Para desenvolver essa saga familiar, li bastante durante esses anos. Aprendi com escritores distintos. Em O Dono e o Mal, convivem Dostoiévski e Cruz e Souza. Frantz Fanon e Mariana Enríquez. Octavia Butler e Alain Mabanckou. A tragédia familiar e o racismo. O melodrama e a teoria pós-colonial. Amazonas, Rio de Janeiro, Paraíba e um mundo fantástico. Letras dos Racionais MCs aparecem atravessando o nome de alguns capítulos como fantasmas. Também criei uma favela ficcional chamada Coleira do Leão, dialogando com a obra Coleira do Cão, de Rubem Fonseca. E essa piscadela diz muito sobre o próprio livro: a tentativa de sentar com tradições anteriores enquanto procuro construir outra coisa. Vocês estão comigo, mas isso não quer dizer que preciso obedecê-los ou reverenciá-los como seres intocáveis.
Como diria o rapper Tyler, The Creator na música St. Chroma: “Give a fuck about tradition, stop impressing the dead” (Foda-se a tradição, pare de tentar impressionar os mortos).
Nesse processo, aprendi que escrever pode ser cortar. Mais de cem páginas desapareceram. Pesquisas inteiras feitas na Rocinha e no Vidigal acabaram removidas da versão final. Como os músicos de jazz, construí um mapa, mas improvisei bastante. Cada página é uma charada a ser resolvida. Nem tudo o que o escritor descobre precisa permanecer na superfície do texto. Mesmo assim, o livro ficou grande e até já escutei colegas dizendo que não precisava ter tantas páginas. Rindo, respondo: “Não reclamem dos escritores que escrevem, reclamem dos que não escrevem”.

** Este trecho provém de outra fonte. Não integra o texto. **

import Summits.PneNP.PneNP.Theorems.SymmetryBudgetNoHiddenOrderPerPathRefine
import Summits.PneNP.PneNP.Theorems.SymmetryBudgetNoHiddenOrderPerPathProcess

/-!
# REPLAY: a height-coloured label re-runs the timed Corneil–Goldberg path exactly (`NoHiddenOrder`, PER-PATH.md §12)

Route `PneNP/SymmetryBudget`, `NoHiddenOrder` (stmt-PneNP-14781), brick B1 of (R2a). The components-only process on a coloured
graph: a STATE is a block with a colouring `(A, col)`; the OR-STEP at `x` refines `indiv col x` inside `A` (`refineIn`,
`…PerPathRefine.lean`) and passes to the atom of the pointer `v` (`atom`, `…PerPathAtomsDefs.lean`):
`orStep G v (A, col) x = (atom G A (refineIn G A (indiv col x)) v, refineIn G A (indiv col x))`.

* `minColour A col`, `smallestCell A col` — the canonical FIRST SMALLEST CELL (least colour among the cells of least size);
  `minColour_mem`, `smallestCell_nonempty`, `card_smallestCell_le`, `smallestCell_eq_cellOf`.
* `timed G v St x k` — the state after the OR-choices `x 0, …, x (k-1)` from the start state `St`; `IsORChoice` — each `x k` is
  taken from the first smallest cell of a state with at least two vertices (the OR-nodes of the recursion tree along `v`'s path).
* `replay G S c v fuel St` — the LABEL-DRIVEN run: at a state with `≥ 2` vertices look at the label points `T = S ∩ smallestCell`;
  if some point of `T` has strictly the largest colour, take the OR-step there, else stop.
* `HeightColoured x t c` — `c (x i) < c (x k)` whenever `k < i < t` and `x i` lies in the cell from which `x k` was taken (the
  height colouring of PER-PATH §12; entropy `≤ n + t + 2 Σ log₂ d`).
* **`replay_timed`** — for `S = {x k : k < t}` height-coloured, `replay G S c v fuel (timed … k) = timed … (min (k + fuel) t)`:
  the label replays the timed path EXACTLY and stops at its end (earlier points are gone — `x_not_mem_timed` via
  `not_mem_atom_of_cell_singleton` — and later points in the current smallest cell have smaller colours). In particular
  `replay_root : replay G S c v fuel St = timed G v St x t` for `fuel ≥ t`.

This replaces the coherence theorem of PER-PATH §4 on the critical path of the canoniser: the semantics of a label is a composition
of `refineIn`, `atom` and `smallestCell`. Definitions are plain structural recursions (one `Classical.choose` of a provably unique
element).
-/

-- `Summit.PneNP.PneNP.…` duplicates `PneNP` BY DESIGN (single-problem summit, D-0017 layout).
set_option linter.dupNamespace false

namespace Summit.PneNP.PneNP.Theorems

open Finset

namespace BranchSum

variable {V : Type*} (G : SimpleGraph V) [DecidableRel G.Adj]

/-! ### The first smallest cell -/

/-- The least size of a cell of `(A, col)` (`0` if `A = ∅`). -/
noncomputable def minCellCard (A : Finset V) (col : V → ℕ) : ℕ :=
  if h : A.Nonempty then ((A.image col).image fun k => (A.filter fun w => col w = k).card).min'
    (by obtain ⟨a, ha⟩ := h; exact ⟨_, mem_image_of_mem _ (mem_image_of_mem col ha)⟩) else 0

/-- The colour of the FIRST SMALLEST CELL: the least colour among the cells of least size (`0` if `A = ∅`). -/
noncomputable def minColour (A : Finset V) (col : V → ℕ) : ℕ :=
  if h : ((A.image col).filter fun k => (A.filter fun w => col w = k).card = minCellCard A col).Nonempty then
    ((A.image col).filter fun k => (A.filter fun w => col w = k).card = minCellCard A col).min' h else 0

/-- The first smallest cell of `(A, col)`. -/
noncomputable def smallestCell (A : Finset V) (col : V → ℕ) : Finset V := A.filter fun w => col w = minColour A col

variable {G}

/-- The least cell size is attained. -/
theorem exists_card_eq_minCellCard {A : Finset V} (col : V → ℕ) (hA : A.Nonempty) :
    ∃ k ∈ A.image col, (A.filter fun w => col w = k).card = minCellCard A col := by
  unfold minCellCard
  rw [dif_pos hA]
  exact mem_image.1 (min'_mem _ _)

/-- Every cell has at least the least size. -/
theorem minCellCard_le {A : Finset V} (col : V → ℕ) {a : V} (ha : a ∈ A) :
    minCellCard A col ≤ (A.filter fun w => col w = col a).card := by
  unfold minCellCard
  rw [dif_pos ⟨a, ha⟩]
  exact min'_le _ _ (mem_image_of_mem _ (mem_image_of_mem col ha))

/-- The colour of the first smallest cell occurs (for `A ≠ ∅`). -/
theorem minColour_mem {A : Finset V} (col : V → ℕ) (hA : A.Nonempty) :
    minColour A col ∈ A.image col ∧ (A.filter fun w => col w = minColour A col).card = minCellCard A col := by
  obtain ⟨k, hk, hkeq⟩ := exists_card_eq_minCellCard col hA
  have hne : ((A.image col).filter fun k => (A.filter fun w => col w = k).card = minCellCard A col).Nonempty :=
    ⟨k, mem_filter.2 ⟨hk, hkeq⟩⟩
  unfold minColour
  rw [dif_pos hne]
  exact mem_filter.1 (min'_mem _ hne)

/-- The first smallest cell is non-empty (for `A ≠ ∅`). -/
theorem smallestCell_nonempty {A : Finset V} (col : V → ℕ) (hA : A.Nonempty) : (smallestCell A col).Nonempty := by
  obtain ⟨hmem, -⟩ := minColour_mem col hA
  obtain ⟨a, ha, hak⟩ := mem_image.1 hmem
  exact ⟨a, mem_filter.2 ⟨ha, hak⟩⟩

/-- `smallestCell ⊆ A`. -/
theorem smallestCell_subset (A : Finset V) (col : V → ℕ) : smallestCell A col ⊆ A := filter_subset _ _

/-- The first smallest cell is a smallest cell. -/
theorem card_smallestCell_le {A : Finset V} (col : V → ℕ) {a : V} (ha : a ∈ A) :
    (smallestCell A col).card ≤ (cellOf A col a).card := by
  unfold smallestCell cellOf
  rw [(minColour_mem col ⟨a, ha⟩).2]
  exact minCellCard_le col ha

/-- The first smallest cell is the cell of each of its members. -/
theorem smallestCell_eq_cellOf {A : Finset V} (col : V → ℕ) {x : V} (hx : x ∈ smallestCell A col) :
    smallestCell A col = cellOf A col x := by
  have hxk : col x = minColour A col := (mem_filter.1 hx).2
  unfold smallestCell cellOf
  rw [hxk]

variable [DecidableEq V]

/-! ### States, OR-steps, the timed path -/

variable (G)

/-- The OR-STEP at `x` for the pointer `v`: refine the individualised colouring inside the block, pass to the atom of `v`. -/
noncomputable def orStep (v : V) (St : Finset V × (V → ℕ)) (x : V) : Finset V × (V → ℕ) :=
  (atom G St.1 (refineIn G St.1 (indiv St.2 x)) v, refineIn G St.1 (indiv St.2 x))

/-- The state after the OR-choices `x 0, …, x (k-1)` from the start state `St`. -/
noncomputable def timed (v : V) (St : Finset V × (V → ℕ)) (x : ℕ → V) : ℕ → Finset V × (V → ℕ)
  | 0 => St
  | k + 1 => orStep G v (timed v St x k) (x k)

/-- The choices are OR-choices: each `x k`, `k < t`, lies in the first smallest cell of a state with at least two vertices. -/
def IsORChoice (v : V) (St : Finset V × (V → ℕ)) (x : ℕ → V) (t : ℕ) : Prop :=
  ∀ k, k < t → 2 ≤ (timed G v St x k).1.card ∧ x k ∈ smallestCell (timed G v St x k).1 (timed G v St x k).2

/-- The label-driven REPLAY with fuel: at a state with at least two vertices, if among the label points in the first smallest
cell exactly one has no other point of colour `≥` its own, take the OR-step there; otherwise stop. -/
noncomputable def replay (S : Finset V) (c : V → ℕ) (v : V) : ℕ → Finset V × (V → ℕ) → Finset V × (V → ℕ)
  | 0, St => St
  | fuel + 1, St =>
    if h : 2 ≤ St.1.card ∧
        ((smallestCell St.1 St.2 ∩ S).filter fun y => ∀ y' ∈ smallestCell St.1 St.2 ∩ S, y' ≠ y → c y' < c y).card = 1 then
      replay S c v fuel (orStep G v St (Finset.card_eq_one.1 h.2).choose)
    else St

/-- HEIGHT COLOURING of the points w.r.t. the timed path: a later point in the cell from which `x k` was taken has a smaller
colour. -/
def HeightColoured (v : V) (St : Finset V × (V → ℕ)) (x : ℕ → V) (t : ℕ) (c : V → ℕ) : Prop :=
  ∀ k i, k < i → i < t → x i ∈ cellOf (timed G v St x k).1 (timed G v St x k).2 (x k) → c (x i) < c (x k)

variable {G}

/-! ### Replay exactness -/

section Exact

variable {v : V} {St : Finset V × (V → ℕ)} {x : ℕ → V} {t : ℕ}

/-- Unfolding `timed`. -/
theorem timed_succ (k : ℕ) : timed G v St x (k + 1) = orStep G v (timed G v St x k) (x k) := rfl

/-- Blocks shrink along the timed path. -/
theorem timed_fst_subset_of_le {k k' : ℕ} (h : k ≤ k') : (timed G v St x k').1 ⊆ (timed G v St x k).1 := by
  induction h with
  | refl => exact Subset.rfl
  | step _ ih => exact (atom_subset _ _ _).trans ih

/-- **The individualised vertex is dropped at once**: `x k ∉ (timed (k+1)).1`, provided `x k ≠ v` and `x k` lies in the block. -/
theorem x_not_mem_timed_succ {k : ℕ} (hxk : x k ∈ (timed G v St x k).1) (hxv : x k ≠ v) :
    x k ∉ (timed G v St x (k + 1)).1 := by
  rw [timed_succ, orStep]
  set A := (timed G v St x k).1
  set col := (timed G v St x k).2
  exact not_mem_atom_of_cell_singleton
    (fun u hu u' hu' huu' w hw => equitableIn_refineIn (G := G) A (indiv col (x k)) hu hu' huu' hw)
    hxk (cellOf_refineIn_indiv col hxk) hxv

/-- Hence an OR-choice is absent from every later block. -/
theorem x_not_mem_timed_of_lt (hOR : IsORChoice G v St x t) (hv : ∀ k, k < t → x k ≠ v) {k k' : ℕ} (hk : k < k') (hkt : k < t) :
    x k ∉ (timed G v St x k').1 := fun h =>
  x_not_mem_timed_succ (smallestCell_subset _ _ (hOR k hkt).2) (hv k hkt) (timed_fst_subset_of_le (Nat.succ_le_of_lt hk) h)

/-- The OR-choices of a path are pairwise distinct. -/
theorem x_injective (hOR : IsORChoice G v St x t) (hv : ∀ k, k < t → x k ≠ v) {i k : ℕ} (hi : i < t) (hk : k < t)
    (h : x i = x k) : i = k := by
  rcases Nat.lt_trichotomy i k with hik | rfl | hki
  · exact absurd (h ▸ smallestCell_subset _ _ (hOR k hk).2) (x_not_mem_timed_of_lt hOR hv hik hi)
  · rfl
  · exact absurd (h.symm ▸ smallestCell_subset _ _ (hOR i hi).2) (x_not_mem_timed_of_lt hOR hv hki hk)

/-- At the timed state `k < t`, the unique label point of the first smallest cell with no rival of colour `≥` is `x k`. -/
theorem filter_max_eq_singleton (hOR : IsORChoice G v St x t) (hv : ∀ k, k < t → x k ≠ v) {c : V → ℕ}
    (hc : HeightColoured G v St x t c) {k : ℕ} (hk : k < t) :
    ((smallestCell (timed G v St x k).1 (timed G v St x k).2 ∩ (range t).image x).filter fun y =>
        ∀ y' ∈ smallestCell (timed G v St x k).1 (timed G v St x k).2 ∩ (range t).image x, y' ≠ y → c y' < c y) = {x k} := by
  set A := (timed G v St x k).1 with hA
  set col := (timed G v St x k).2 with hcol
  set C := smallestCell A col with hC
  have hxC : x k ∈ C := (hOR k hk).2
  -- the label points in `C` are `x k` and later points, all of smaller colour
  have hT : ∀ y ∈ C ∩ (range t).image x, y = x k ∨ c y < c (x k) := by
    intro y hy
    rw [mem_inter, mem_image] at hy
    obtain ⟨hyC, i, hi, rfl⟩ := hy
    rw [mem_range] at hi
    rcases Nat.lt_trichotomy i k with hik | rfl | hki
    · exact absurd (smallestCell_subset _ _ hyC) (x_not_mem_timed_of_lt hOR hv hik hi)
    · exact Or.inl rfl
    · right
      refine hc k i hki hi ?_
      rw [← smallestCell_eq_cellOf col hxC]; exact hyC
  ext y
  rw [mem_filter, mem_singleton]
  constructor
  · rintro ⟨hy, hmax⟩
    rcases hT y hy with h | h
    · exact h
    · exfalso
      have hxT : x k ∈ C ∩ (range t).image x := mem_inter.2 ⟨hxC, mem_image.2 ⟨k, mem_range.2 hk, rfl⟩⟩
      have := hmax (x k) hxT (fun heq => by rw [heq] at h; exact lt_irrefl _ h)
      omega
  · rintro rfl
    refine ⟨mem_inter.2 ⟨hxC, mem_image.2 ⟨k, mem_range.2 hk, rfl⟩⟩, fun y' hy' hne => ?_⟩
    rcases hT y' hy' with h | h
    · exact absurd h hne
    · exact h

/-- **Replay exactness**: driven by the height-coloured label of its own OR-choices, the replay from the timed state `k ≤ t` with
fuel `f` reaches the timed state `min (k + f) t` — it re-takes every timed OR-step and stops at the end of the path. -/
theorem replay_timed (hOR : IsORChoice G v St x t) (hv : ∀ k, k < t → x k ≠ v) {c : V → ℕ}
    (hc : HeightColoured G v St x t c) (f : ℕ) {k : ℕ} (hk : k ≤ t) :
    replay G ((range t).image x) c v f (timed G v St x k) = timed G v St x (min (k + f) t) := by
  induction f generalizing k with
  | zero => simp [replay, Nat.min_eq_left hk]
  | succ f ih =>
    rcases Nat.lt_or_ge k t with hkt | hkt
    · -- an OR-node of the path: the replay takes the timed step
      have hM := filter_max_eq_singleton hOR hv hc hkt
      have hcond : 2 ≤ (timed G v St x k).1.card ∧
          ((smallestCell (timed G v St x k).1 (timed G v St x k).2 ∩ (range t).image x).filter fun y =>
            ∀ y' ∈ smallestCell (timed G v St x k).1 (timed G v St x k).2 ∩ (range t).image x, y' ≠ y → c y' < c y).card = 1 :=
        ⟨(hOR k hkt).1, by rw [hM, card_singleton]⟩
      rw [replay, dif_pos hcond]
      have hchoose : (Finset.card_eq_one.1 hcond.2).choose = x k :=
        singleton_inj.1 ((Finset.card_eq_one.1 hcond.2).choose_spec.symm.trans hM)
      rw [hchoose, ← timed_succ, ih (Nat.succ_le_of_lt hkt)]
      congr 1; omega
    · -- the end of the path: no label point is left in the block
      have hkt' : k = t := le_antisymm hk hkt
      subst hkt'
      have hstop : ¬ (2 ≤ (timed G v St x k).1.card ∧
          ((smallestCell (timed G v St x k).1 (timed G v St x k).2 ∩ (range k).image x).filter fun y =>
            ∀ y' ∈ smallestCell (timed G v St x k).1 (timed G v St x k).2 ∩ (range k).image x, y' ≠ y → c y' < c y).card = 1) := by
        rintro ⟨-, hcard⟩
        obtain ⟨y, hy⟩ := Finset.card_eq_one.1 hcard
        have hyT : y ∈ (smallestCell (timed G v St x k).1 (timed G v St x k).2 ∩ (range k).image x) := by
          have : y ∈ ({y} : Finset V) := mem_singleton_self y
          rw [← hy, mem_filter] at this
          exact this.1
        rw [mem_inter, mem_image] at hyT
        obtain ⟨hyC, i, hi, rfl⟩ := hyT
        rw [mem_range] at hi
        exact x_not_mem_timed_of_lt hOR hv hi hi (smallestCell_subset _ _ hyC)
      rw [replay, dif_neg hstop]
      simp

/-- **From the start**: with fuel `≥ t` the replay ends exactly at the end of the timed path. -/
theorem replay_root (hOR : IsORChoice G v St x t) (hv : ∀ k, k < t → x k ≠ v) {c : V → ℕ}
    (hc : HeightColoured G v St x t c) {f : ℕ} (hf : t ≤ f) :
    replay G ((range t).image x) c v f St = timed G v St x t := by
  have := replay_timed hOR hv hc f (Nat.zero_le t)
  rw [Nat.zero_add, Nat.min_eq_right hf] at this
  exact this

end Exact

end BranchSum

end Summit.PneNP.PneNP.Theorems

O Dono e o Mal nasceu desse acúmulo de obsessões, medos, pesquisas, leituras, questionamentos e cortes. Nasceu, acima de tudo, da vontade de escrever sobre sonhos, mesmo que eles sejam febris.

Batista dos Santos Assumpção é um homem preto de origem humilde, nascido na Paraíba, que sonhou com uma vida melhor derrubando árvores na construção da Transamazônica, no coração da floresta. Mas seus ideais de um trabalho justo e seu amor ingênuo por Iolanda, uma prostituta local, são destruídos aos poucos. Por fim, acaba envolvido num esquema sem volta com os agentes mais obscuros da ditadura.
Tentando apagar o passado, Batista conhece Soledade da Silva Farias, com quem se casa, na esperança de um recomeço. Mas a mulher carrega suas próprias feridas e opressões, das quais tampouco consegue escapar.
Conquistar uma vida digna, para eles, é uma impossibilidade. Seus três filhos tomam caminhos tortuosos, mas o pior é Graciliano, que segue o legado de selvageria do pai. Ele se envolve com o mundo do crime e arrasta o inferno para dentro da própria família, que busca uma vida tranquila na pequena Brejo do Livramento, cidade paraibana dominada pela produção de cachaça e pela poderosa família Lucena Neumann.
Essa não é uma história tradicional nem previsível. Os Farias de Assumpção são acossados pela figura grotesca e anárquica conhecida pela alcunha de O Inglês, que gradativamente os empurra para um vórtice de loucura. O Dono e o Mal é um romance multifacetado, de diálogos afiados e situações absurdas, que se impõem sobre uma família que avança sem atalhos pelo caminho da destruição.

BRUNO RIBEIRO é escritor, tradutor e roteirista. Mestre em escrita criativa pela Universidad Nacional de Tres de Febrero, em Buenos Aires, é autor de "Glitter" (Moinhos, 2019), "Como usar um pesadelo" (Caos e Letras, 2020), "Porco de raça" (Darkside, 2021) e "Era apenas um presente para o meu irmão" (Todavia, 2023), entre outros. Recebeu diversos prêmios no Brasil e já foi traduzido para o inglês, o espanhol e o francês.